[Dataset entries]
/-!
# BalabanUVNodes ∕ N08 ON THE H-LIFTS OF THE STAGE-13 WITNESS FAMILIES — v1.7 `CoPH` EDITION OF RECORD 13 (director-ym LINE №183 RULING H1ʰ ∕ №186 (α) ∕ №187; FINDING №9 = node00-def-T LOCATED-9 «the v1.6 residual 𝐓-weight slot `Stage13RParams.Zr p`
is run-indexed but HISTORY-BLIND, while print's ζ(Ω^c_{k+1}) ([Balaban1988Convergent] p.267 L15–20, (3.23) p.270) reads the term's whole history (Ω_j, Λ_j)»): def-T FILE 27 `Node00/Record13CoPH`
(p537939 ✓ 2668afee4a5b: `structure Stage13HParams extends Stage13RParams` + history-indexed fields `Zh p n Ω Λ : TkResidualW F N (FluctV N) p.K` (level-indexed, read AT THE WHOLE HISTORY `θ.zhAt p s = θ.Zh p n s.Ω s.Λ`)
and `Phih` (history-indexed smearing functions of the residual §2 data, C2 fold №187), guard `ZhUnity`, weights `WtOfRecord₁₃H θ p s`, provisos `Stage13HParams.Provisos₁₃CoPH` (Core rows +
`zhLaws ∕ zhLocal`), view `toStage5₁₃CoPH`, datum `datumOfRecord₁₃CoPH`, record `IsRecordOfRecord₁₃CCoPH` + faces; THE DOOR `Stage13HParams.ofHistoryBlind θ := ⟨θ, fun p _ _ _ => θ.Zr p, fun p _ _ _ => (θ.Rz p.K).phi⟩`
+ `rfl` ∕ `Iff.rfl` faces + dot-forms `Stage13RParams.ZrUnity.ofHistoryBlind ∕ ….Provisos₁₃(Sep)CoPR.ofHistoryBlind`) and FILE 28T `Node00/Record13SepCoPH` (p539169 ✓ df011462f50f: `Provisos₁₃SepCoPH`, `datumOfRecord₁₃SepCoPH`,
`IsRecordOfRecord₁₃CSepCoPH` + `.toCoPH`); dag-n10-d's H carrier leaves `Node00/Record13CarriersCoPH` (p539476 ✓ 944d848ee41f: §0 THE H-PIN ALGEBRA `Stage13HParams.onBase ∕ rebindX ∕ pin<G>` (structure updates
keeping `Zh ∕ Phih`), `toStage5₁₃CoPH_rebindX ∕ _pin<G>`, `Provisos₁₃CoPH.rebindX ∕ .pin<G>`, `datumOfRecord₁₃CoPH_rebindX ∕ _pin<G>`, `isRecordOfRecord₁₃CCoPH_rebindX ∕ _pinB10_of_eq`, `exists_world_…_rebindX`,
`guard_rebindX_iff`, H views `view₁₃CoPHB10YZW ∕ …B8B10YZW` + `_eq` + `_leaves`, §6 door-commute faces) and `…/Record13CarriersSepCoPH` (dag-n10-d W2, filed after W1 ✓: `Provisos₁₃SepCoPH.pin<G>`, `datumOfRecord₁₃SepCoPH_pin<G>`,
`isRecordOfRecord₁₃CSepCoPH_pinB10_of_eq`).  Token map T₇ (plan IMPACT-183 + AMENDMENT (α), def-T KEYMAP v1.7, dag-lead WORDS): «the v1.6 names with `CoPR ↦ CoPH`, binders `Stage13RParams ↦ Stage13HParams`, `ZrUnity ↦ ZhUnity`, rows `zrLaws ∕ zrLocal ↦ zhLaws ∕ zhLocal`, `WtOfRecord₁₃R θ p ↦ (s ↦ WtOfRecord₁₃H θ p s)`».
# THIS FILE = the T₇ image of `BalabanUVNodesN08AtRecord13CoPRFamily` (p533490): N08's share of a C-keyed ₁₃ nodes-∃ WITNESSED AT THE H-LIFTS `⟨⟨θ₀, Zr⟩, Zh, Phih⟩` of node00-def-K0a's
# all-numerics family `θ₀ = theta13LiveOfNumerics F N n ε₂₉ …` and two-letter family `θ₀ = theta13LiveOfFamily₂ …` (θ-level makers, background-free), where it costs the provisos
# there + `PrintedUV3V N F.L`; and THE SUPPLIER CURRENCIES OF THAT SLOT AT THE FAMILY'S OWN BLOCK SIZE `F.L` (Track A, DAG node N08 [Balaban1985UV3] CMP **102** (1985) 255, Thm 1 p. 257 (compact reading) + Thm 2 p. 272; R134 fan-out seat `pub-ymgap-dag-n08-c` g17, strategy s2
«knit at the record of record», trigger (t31) = FINDING №9 ∕ №174 (3) «pens port their OWN files»; 2026-08-27)

WHY THIS FILE.  p533490 is keyed on `Stage13RParams ∕ Provisos₁₃CoPR ∕ datumOfRecord₁₃CoPR ∕ IsRecordOfRecord₁₃CCoPR`; at v1.7 the parameter type changes again and K0a's ⁷ witnesses are
door images `Stage13HParams.ofHistoryBlind (ofCured θ₀)` of its v1.5 makers (dag-n10-d l.20236), so the witness-line theorems are re-typed here over this seat's H storey
`BalabanUVNodesN08AtRecord13CoPH` (§2 `exists_world₁₃CCoPH_b10_main_of_slot`, §1 `b10_main_iff_of_up_pinB10`) AT THE GENERIC H-LIFT — name-free in K0a's makers (any
`⟨⟨θ₀, Zr₀⟩, Zh₀, Phih₀⟩`, in particular `ofHistoryBlind ⟨θ₀, Zr₀⟩`, is served by `exact`).  CITED, not re-declared: K0a's `admissible_ ∕ slotsNondegenerate₁₃_…_of_hasResiduals` faces of
`θ₀` (through the base), p494431's `rfl` faces (`theta13LiveOfNumerics_L ∕ _γ`, `theta13LiveOfFamily₂_L`), dag-n08-a ∕ n08-e's supplier faces.
HONEST DEPARTURES FROM A PURE TOKEN IMAGE (generator `tools/coph_n08_gen.py`; every other statement SHAPE verbatim under T₇, proofs re-checked):
(i) the 𝐑-bundle `WOfRecord₁₃` (12a; reads no 𝐓-slot, NOT re-issued) is fed the base `θ.toStage13Params`, as at ⁶; (ii′) every WITNESS-LINE theorem is stated at the H-LIFT
`⟨⟨θ₀, Zr⟩, Zh, Phih⟩ : Stage13HParams F N` of node00-def-K0a's v1.5 maker `θ₀` (`theta13LiveOfRecord ∕ theta13LiveOfNumerics … ∕ theta13LiveOfFamily₂ …`, θ-level, background-free)
by an ARBITRARY run-indexed residual family `Zr` AND ARBITRARY history-indexed fields `Zh ∕ Phih` (FILE 27's field tuple; so K0a's history-blind ⁷ witnesses `ofHistoryBlind ⟨θ₀, Zr₀⟩`
AND any future VALUE pin of `Zh` instantiate them by `exact`); admissibility and `SlotsNondegenerate₁₃` of the lift ARE K0a's faces of `θ₀` through the base (definitional), while the
guard half `ZhUnity` is DISPLAYED as `hZ` in the `N = 2` forms; (iii) the two ⁶ forms `…_at_ZrOfRecord₁₃` become `…_at_ofHistoryBlind_ZrOfRecord₁₃`, stated AT THE DOOR
`Stage13HParams.ofHistoryBlind F 2 ⟨θL, ZrOfRecord₁₃ F 2 θL⟩` (= `ofHistoryBlind (Stage13RParams.ofCured F 2 θL)` of K0a's `Record13SepCoPRInhabitedOfSepCoP` §2, by `rfl`): there the v1.7
guard `ZhUnity` IS the cured R-lift's `ZrUnity` through def-T's `Stage13RParams.ZrUnity.ofHistoryBlind`, hence HYPOTHESIS-FREE by FILE 17 `finsum_ζ0_ZrOfRecord₁₃` (every generation, every run).

WHAT THIS FILE PROVES (kernel bookkeeping BY NAME; 0 `def`, 0 `sorry`).
* §1 AT `⟨⟨θ₁₃(n, ε₂₉), Zr⟩, Zh, Phih⟩`: `exists_world₁₃CCoPH_b10_main_at_theta13LiveOfNumerics (Zr Zh Phih) (hn : n.Pos) (hε' : 0 < ε₂₉) (hP : Provisos₁₃CoPH) (hUV : PrintedUV3V N F.L)` — a
  world of the lift's datum (`w.γ = n.γ`, `w.L = F.L`) bound over the [B10]-pinned H view, a ₁₃CCoPH record carrying N08 at every run; `b10_main_iff_at_theta13LiveOfNumerics` (exact
  cost «in-edges → `PrintedUV3V N F.L`»); at `N = 2`: `exists_guarded_record₁₃CCoPH_b10_main_of_theta13Numerics_provisosCoPH_two (Zr Zh Phih) … (hZ) (hUV)` and THE DOOR FORM
  `…_two_at_ofHistoryBlind_ZrOfRecord₁₃` at `Stage13HParams.ofHistoryBlind F 2 ⟨θL, ZrOfRecord₁₃ F 2 θL⟩`, guard HYPOTHESIS-FREE (departure (iii)).
* §2 AT `⟨⟨θ₁₃(ε₀, ε₂₉), Zr⟩, Zh, Phih⟩`: `exists_world₁₃CCoPH_b10_main_at_theta13LiveOfFamily₂ (hε : 0 < ε₀) (hε')`, `exists_guarded_record₁₃CCoPH_b10_main_of_theta13Family₂_provisosCoPH_two`.
* §3 SUPPLIER CURRENCIES AT `L := F.L` into §1 (generic `N`): `…_at_theta13LiveOfNumerics_of_uniformLeafSystemsG ∕ _of_thm1Compact_perRun ∕ _of_perRunUniformO1` — (u) uniform leaf
  systems (dag-n08-a `printedUV3V_of_uniformLeafSystems_at`), (r) «relative to (5)» (dag-n08-e `printedUV3V_of_thm1Compact_perRun`), (o) per-run data with a run-uniform O(1)
  (dag-n08-a `printedUV3V_of_perRunUniformO1`); §3b the same three INTO N08's conjunct at the lift, `N = 2`, provisos opaque, `hZ` displayed:
  `exists_guarded_record₁₃CCoPH_b10_main_of_theta13Numerics_provisosCoPH_two_of_uniformLeafSystemsG ∕ _of_thm1Compact_perRun ∕ _of_perRunUniformO1`.
HONEST FRAMING.  Count-neutral re-keying of a LANDED storey to the re-issued record (new file; p533490 stays as the ⁶ sibling); nothing of Bałaban's asserted: `n.Pos`, `0 < ε₂₉`
(`0 < ε₀`), `Provisos₁₃CoPH`, `hZ`, and `PrintedUV3V` or its supplier data are DISPLAYED hypotheses on every theorem; `Node00.PrintedUV3V` is TYPED, NOT PROVED — an inhabitant (the
[B10] cluster expansion at print's run objects) remains THE object gap of N08; a re-key is not progress; K0 ∕ K1 neither proved nor assumed; N08 NOT discharged; one finite four-torus
per run at fixed `ε`, [B10]'s d = 3 lattices inside the record; nothing continuum ∕ ℝ⁴ ∕ OS ∕ mass gap ∕ Clay.  0 `sorry`, 0 `def`, standard axioms.
Sources: [Balaban1985UV3] Thm 1 p.257, Thm 2 p.272, Sect. D pp.272–275; [Balaban1989LargeFieldII] Thm 1 + (0.1) pp.355–356; [Balaban1988Convergent] Thm 1 p.262, (1.11) p.248,
(2.18) p.257, p.267, (3.16)–(3.23) pp.268–270; [Balaban1987RG1] (0.1) p.251, (0.21) p.256, (2.9) p.266; [Balaban1989LargeFieldI] (0.3)–(0.4) p.176; [Balaban1985Averaging] (10) p.19.
-/

noncomputable section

## [EXERCISE]
Transcribe the records above exactly, from the opening line down to and including the line with "# BalabanUVNodes ∕".

## [EXPECTED ANSWER]
/-!
# BalabanUVNodes ∕ N08 ON THE H-LIFTS OF THE STAGE-13 WITNESS FAMILIES — v1.7 `CoPH` EDITION OF RECORD 13 (director-ym LINE №183 RULING H1ʰ ∕ №186 (α) ∕ №187; FINDING №9 = node00-def-T LOCATED-9 «the v1.6 residual 𝐓-weight slot `Stage13RParams.Zr p`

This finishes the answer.